Start of Records provided

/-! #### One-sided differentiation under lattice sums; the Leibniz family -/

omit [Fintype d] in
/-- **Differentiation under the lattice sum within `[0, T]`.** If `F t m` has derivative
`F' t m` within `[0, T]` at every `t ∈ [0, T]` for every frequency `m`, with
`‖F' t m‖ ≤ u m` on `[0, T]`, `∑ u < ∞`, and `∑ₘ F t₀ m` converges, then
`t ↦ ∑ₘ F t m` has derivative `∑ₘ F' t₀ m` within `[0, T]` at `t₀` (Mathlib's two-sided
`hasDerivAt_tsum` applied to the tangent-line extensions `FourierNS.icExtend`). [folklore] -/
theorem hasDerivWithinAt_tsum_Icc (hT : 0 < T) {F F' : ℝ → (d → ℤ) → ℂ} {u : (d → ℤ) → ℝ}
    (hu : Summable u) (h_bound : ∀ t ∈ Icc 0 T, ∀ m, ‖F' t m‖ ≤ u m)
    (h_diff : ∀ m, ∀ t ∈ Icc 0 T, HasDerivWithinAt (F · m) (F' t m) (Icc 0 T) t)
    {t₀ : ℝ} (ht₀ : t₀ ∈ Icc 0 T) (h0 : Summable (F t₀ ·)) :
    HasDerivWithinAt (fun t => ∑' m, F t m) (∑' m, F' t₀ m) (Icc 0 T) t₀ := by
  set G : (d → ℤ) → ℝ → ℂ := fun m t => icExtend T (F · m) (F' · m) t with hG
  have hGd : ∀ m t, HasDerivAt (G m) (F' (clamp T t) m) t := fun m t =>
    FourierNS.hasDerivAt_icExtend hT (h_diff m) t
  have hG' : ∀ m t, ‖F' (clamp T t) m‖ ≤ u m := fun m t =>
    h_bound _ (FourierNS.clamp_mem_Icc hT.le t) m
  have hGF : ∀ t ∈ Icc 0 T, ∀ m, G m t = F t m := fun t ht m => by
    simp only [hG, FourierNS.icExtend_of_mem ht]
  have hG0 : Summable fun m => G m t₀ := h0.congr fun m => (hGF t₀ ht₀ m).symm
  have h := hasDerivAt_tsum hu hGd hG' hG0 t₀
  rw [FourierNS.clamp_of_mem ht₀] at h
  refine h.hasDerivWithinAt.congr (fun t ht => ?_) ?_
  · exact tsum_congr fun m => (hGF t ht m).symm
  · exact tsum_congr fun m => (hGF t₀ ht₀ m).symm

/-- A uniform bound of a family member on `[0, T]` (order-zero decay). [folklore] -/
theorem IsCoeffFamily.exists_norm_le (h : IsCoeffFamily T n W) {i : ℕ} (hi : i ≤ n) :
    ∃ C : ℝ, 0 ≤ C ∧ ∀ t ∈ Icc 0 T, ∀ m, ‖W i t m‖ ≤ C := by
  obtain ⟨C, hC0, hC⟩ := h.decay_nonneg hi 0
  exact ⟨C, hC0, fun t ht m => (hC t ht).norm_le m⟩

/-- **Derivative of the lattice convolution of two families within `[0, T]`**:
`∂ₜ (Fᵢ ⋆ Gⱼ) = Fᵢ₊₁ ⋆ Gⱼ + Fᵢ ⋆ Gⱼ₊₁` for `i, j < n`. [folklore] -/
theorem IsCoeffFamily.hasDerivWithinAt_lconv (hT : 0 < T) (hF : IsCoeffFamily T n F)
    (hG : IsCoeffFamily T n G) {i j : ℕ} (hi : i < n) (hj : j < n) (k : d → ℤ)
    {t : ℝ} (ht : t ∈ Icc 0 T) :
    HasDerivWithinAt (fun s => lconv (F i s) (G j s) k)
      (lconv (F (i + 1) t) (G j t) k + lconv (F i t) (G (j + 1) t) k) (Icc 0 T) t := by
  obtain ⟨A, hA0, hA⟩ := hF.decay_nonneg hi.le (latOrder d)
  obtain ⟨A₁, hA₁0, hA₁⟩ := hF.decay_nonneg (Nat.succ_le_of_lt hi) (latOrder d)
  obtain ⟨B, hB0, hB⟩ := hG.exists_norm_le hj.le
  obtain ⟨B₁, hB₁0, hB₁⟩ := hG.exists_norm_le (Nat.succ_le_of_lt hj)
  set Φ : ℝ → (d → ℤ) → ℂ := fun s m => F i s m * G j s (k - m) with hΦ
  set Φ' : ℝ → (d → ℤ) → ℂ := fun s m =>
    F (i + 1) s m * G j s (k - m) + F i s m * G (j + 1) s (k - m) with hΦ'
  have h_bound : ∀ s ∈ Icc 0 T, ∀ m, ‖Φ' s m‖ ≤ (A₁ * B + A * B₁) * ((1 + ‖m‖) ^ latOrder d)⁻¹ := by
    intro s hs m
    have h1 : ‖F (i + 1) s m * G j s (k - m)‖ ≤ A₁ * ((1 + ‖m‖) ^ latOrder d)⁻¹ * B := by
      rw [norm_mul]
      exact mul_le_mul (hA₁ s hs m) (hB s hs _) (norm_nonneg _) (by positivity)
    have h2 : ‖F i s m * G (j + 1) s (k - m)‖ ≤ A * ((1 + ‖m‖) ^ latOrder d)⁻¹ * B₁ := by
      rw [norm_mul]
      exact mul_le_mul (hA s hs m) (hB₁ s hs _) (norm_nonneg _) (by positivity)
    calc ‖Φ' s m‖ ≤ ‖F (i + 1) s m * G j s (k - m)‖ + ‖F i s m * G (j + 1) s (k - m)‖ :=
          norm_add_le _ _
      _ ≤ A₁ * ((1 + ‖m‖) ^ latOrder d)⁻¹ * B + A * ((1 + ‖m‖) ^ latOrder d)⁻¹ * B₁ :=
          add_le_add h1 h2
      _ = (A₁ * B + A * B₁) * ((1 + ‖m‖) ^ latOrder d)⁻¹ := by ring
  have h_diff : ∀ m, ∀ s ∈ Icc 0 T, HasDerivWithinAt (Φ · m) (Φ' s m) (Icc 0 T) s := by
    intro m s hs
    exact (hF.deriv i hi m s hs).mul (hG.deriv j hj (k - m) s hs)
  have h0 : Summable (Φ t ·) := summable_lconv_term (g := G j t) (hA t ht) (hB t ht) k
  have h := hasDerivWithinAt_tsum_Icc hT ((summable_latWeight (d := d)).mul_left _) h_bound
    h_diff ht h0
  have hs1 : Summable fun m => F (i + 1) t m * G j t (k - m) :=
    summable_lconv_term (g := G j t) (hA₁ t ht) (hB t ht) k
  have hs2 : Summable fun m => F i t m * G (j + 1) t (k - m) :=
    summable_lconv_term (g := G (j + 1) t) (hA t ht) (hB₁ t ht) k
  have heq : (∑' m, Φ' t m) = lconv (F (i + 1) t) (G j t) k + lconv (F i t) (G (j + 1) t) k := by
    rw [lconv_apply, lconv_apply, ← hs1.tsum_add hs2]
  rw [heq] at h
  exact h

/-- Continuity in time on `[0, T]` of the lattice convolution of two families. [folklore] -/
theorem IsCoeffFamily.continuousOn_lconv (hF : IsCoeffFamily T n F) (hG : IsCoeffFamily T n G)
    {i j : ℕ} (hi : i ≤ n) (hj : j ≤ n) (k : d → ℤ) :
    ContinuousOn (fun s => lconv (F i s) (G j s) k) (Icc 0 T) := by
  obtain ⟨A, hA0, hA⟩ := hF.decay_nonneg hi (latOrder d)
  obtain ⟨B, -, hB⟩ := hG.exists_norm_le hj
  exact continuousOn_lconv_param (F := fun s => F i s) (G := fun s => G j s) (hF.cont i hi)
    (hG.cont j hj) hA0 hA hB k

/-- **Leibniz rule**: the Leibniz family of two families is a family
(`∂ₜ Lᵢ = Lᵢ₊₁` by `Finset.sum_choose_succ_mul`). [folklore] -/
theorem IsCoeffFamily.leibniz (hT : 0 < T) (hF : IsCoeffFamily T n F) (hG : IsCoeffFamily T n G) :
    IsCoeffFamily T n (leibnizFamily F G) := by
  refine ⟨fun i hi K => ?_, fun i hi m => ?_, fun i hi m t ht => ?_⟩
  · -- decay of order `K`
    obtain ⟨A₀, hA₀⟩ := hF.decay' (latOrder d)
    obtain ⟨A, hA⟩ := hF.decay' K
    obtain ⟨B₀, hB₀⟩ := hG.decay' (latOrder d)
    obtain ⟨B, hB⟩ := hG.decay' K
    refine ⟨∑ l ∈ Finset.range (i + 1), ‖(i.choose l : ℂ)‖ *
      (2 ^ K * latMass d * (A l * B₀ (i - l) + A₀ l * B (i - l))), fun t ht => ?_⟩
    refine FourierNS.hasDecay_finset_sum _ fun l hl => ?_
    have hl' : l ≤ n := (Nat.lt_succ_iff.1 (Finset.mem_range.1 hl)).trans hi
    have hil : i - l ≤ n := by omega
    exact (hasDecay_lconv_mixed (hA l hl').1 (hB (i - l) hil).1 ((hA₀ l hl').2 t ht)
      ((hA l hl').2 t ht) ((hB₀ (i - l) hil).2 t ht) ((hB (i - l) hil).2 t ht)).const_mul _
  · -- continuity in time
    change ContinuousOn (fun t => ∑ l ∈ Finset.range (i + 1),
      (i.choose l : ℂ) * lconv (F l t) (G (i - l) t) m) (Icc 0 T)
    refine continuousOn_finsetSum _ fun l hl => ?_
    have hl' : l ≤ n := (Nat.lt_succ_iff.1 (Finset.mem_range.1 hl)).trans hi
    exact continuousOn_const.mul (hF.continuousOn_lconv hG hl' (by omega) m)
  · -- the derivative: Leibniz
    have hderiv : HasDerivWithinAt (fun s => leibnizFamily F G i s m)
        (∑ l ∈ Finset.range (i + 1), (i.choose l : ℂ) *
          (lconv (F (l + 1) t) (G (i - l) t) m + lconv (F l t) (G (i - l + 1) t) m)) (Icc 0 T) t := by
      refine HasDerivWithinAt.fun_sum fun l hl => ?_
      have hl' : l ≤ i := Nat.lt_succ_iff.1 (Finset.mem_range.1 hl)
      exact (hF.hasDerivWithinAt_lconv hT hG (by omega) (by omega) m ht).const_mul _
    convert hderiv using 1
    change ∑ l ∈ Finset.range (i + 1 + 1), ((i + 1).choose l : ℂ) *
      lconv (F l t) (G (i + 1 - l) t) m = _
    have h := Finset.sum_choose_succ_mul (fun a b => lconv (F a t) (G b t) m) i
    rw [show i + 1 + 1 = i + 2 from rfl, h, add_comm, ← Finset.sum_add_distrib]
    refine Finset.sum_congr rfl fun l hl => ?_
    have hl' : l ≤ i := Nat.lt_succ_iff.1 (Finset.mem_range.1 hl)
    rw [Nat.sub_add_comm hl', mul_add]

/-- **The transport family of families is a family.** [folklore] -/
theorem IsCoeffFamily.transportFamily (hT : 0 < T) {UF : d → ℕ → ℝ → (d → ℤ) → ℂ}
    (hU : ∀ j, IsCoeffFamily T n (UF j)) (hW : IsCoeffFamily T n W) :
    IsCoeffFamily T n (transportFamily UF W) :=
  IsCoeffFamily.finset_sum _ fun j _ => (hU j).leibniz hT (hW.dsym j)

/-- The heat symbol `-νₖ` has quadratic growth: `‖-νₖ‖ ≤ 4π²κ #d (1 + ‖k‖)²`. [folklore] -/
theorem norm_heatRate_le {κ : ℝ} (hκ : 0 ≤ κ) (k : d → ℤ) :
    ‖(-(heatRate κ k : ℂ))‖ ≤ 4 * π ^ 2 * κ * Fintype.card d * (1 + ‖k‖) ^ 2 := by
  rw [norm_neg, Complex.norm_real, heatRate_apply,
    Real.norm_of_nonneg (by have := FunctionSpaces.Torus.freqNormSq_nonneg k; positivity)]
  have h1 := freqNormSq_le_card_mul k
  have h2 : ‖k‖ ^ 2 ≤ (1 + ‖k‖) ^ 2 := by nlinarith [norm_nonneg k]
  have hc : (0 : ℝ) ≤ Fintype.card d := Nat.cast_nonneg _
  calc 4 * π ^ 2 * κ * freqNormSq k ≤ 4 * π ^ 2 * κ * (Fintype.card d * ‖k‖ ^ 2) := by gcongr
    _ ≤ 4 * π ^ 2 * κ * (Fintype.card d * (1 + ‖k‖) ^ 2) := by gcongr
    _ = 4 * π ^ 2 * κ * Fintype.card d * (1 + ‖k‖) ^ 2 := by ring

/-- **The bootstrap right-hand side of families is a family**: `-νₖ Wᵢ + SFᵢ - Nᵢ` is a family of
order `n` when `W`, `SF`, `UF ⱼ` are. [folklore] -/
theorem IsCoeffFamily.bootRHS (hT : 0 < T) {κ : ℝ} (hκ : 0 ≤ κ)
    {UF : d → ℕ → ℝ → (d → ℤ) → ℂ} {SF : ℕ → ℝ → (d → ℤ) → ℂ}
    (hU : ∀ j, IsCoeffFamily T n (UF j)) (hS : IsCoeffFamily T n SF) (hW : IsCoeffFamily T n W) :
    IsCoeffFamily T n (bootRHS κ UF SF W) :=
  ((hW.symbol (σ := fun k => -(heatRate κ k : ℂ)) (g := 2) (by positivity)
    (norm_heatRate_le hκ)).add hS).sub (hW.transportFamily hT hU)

End of Records provided

• Try it: Exactly the lines from the one holding "2 := by ring" through the end of the records above are to be returned, and nothing else.

• Solution for this problem:
    _ = 4 * π ^ 2 * κ * Fintype.card d * (1 + ‖k‖) ^ 2 := by ring

/-- **The bootstrap right-hand side of families is a family**: `-νₖ Wᵢ + SFᵢ - Nᵢ` is a family of
order `n` when `W`, `SF`, `UF ⱼ` are. [folklore] -/
theorem IsCoeffFamily.bootRHS (hT : 0 < T) {κ : ℝ} (hκ : 0 ≤ κ)
    {UF : d → ℕ → ℝ → (d → ℤ) → ℂ} {SF : ℕ → ℝ → (d → ℤ) → ℂ}
    (hU : ∀ j, IsCoeffFamily T n (UF j)) (hS : IsCoeffFamily T n SF) (hW : IsCoeffFamily T n W) :
    IsCoeffFamily T n (bootRHS κ UF SF W) :=
  ((hW.symbol (σ := fun k => -(heatRate κ k : ℂ)) (g := 2) (by positivity)
    (norm_heatRate_le hκ)).add hS).sub (hW.transportFamily hT hU)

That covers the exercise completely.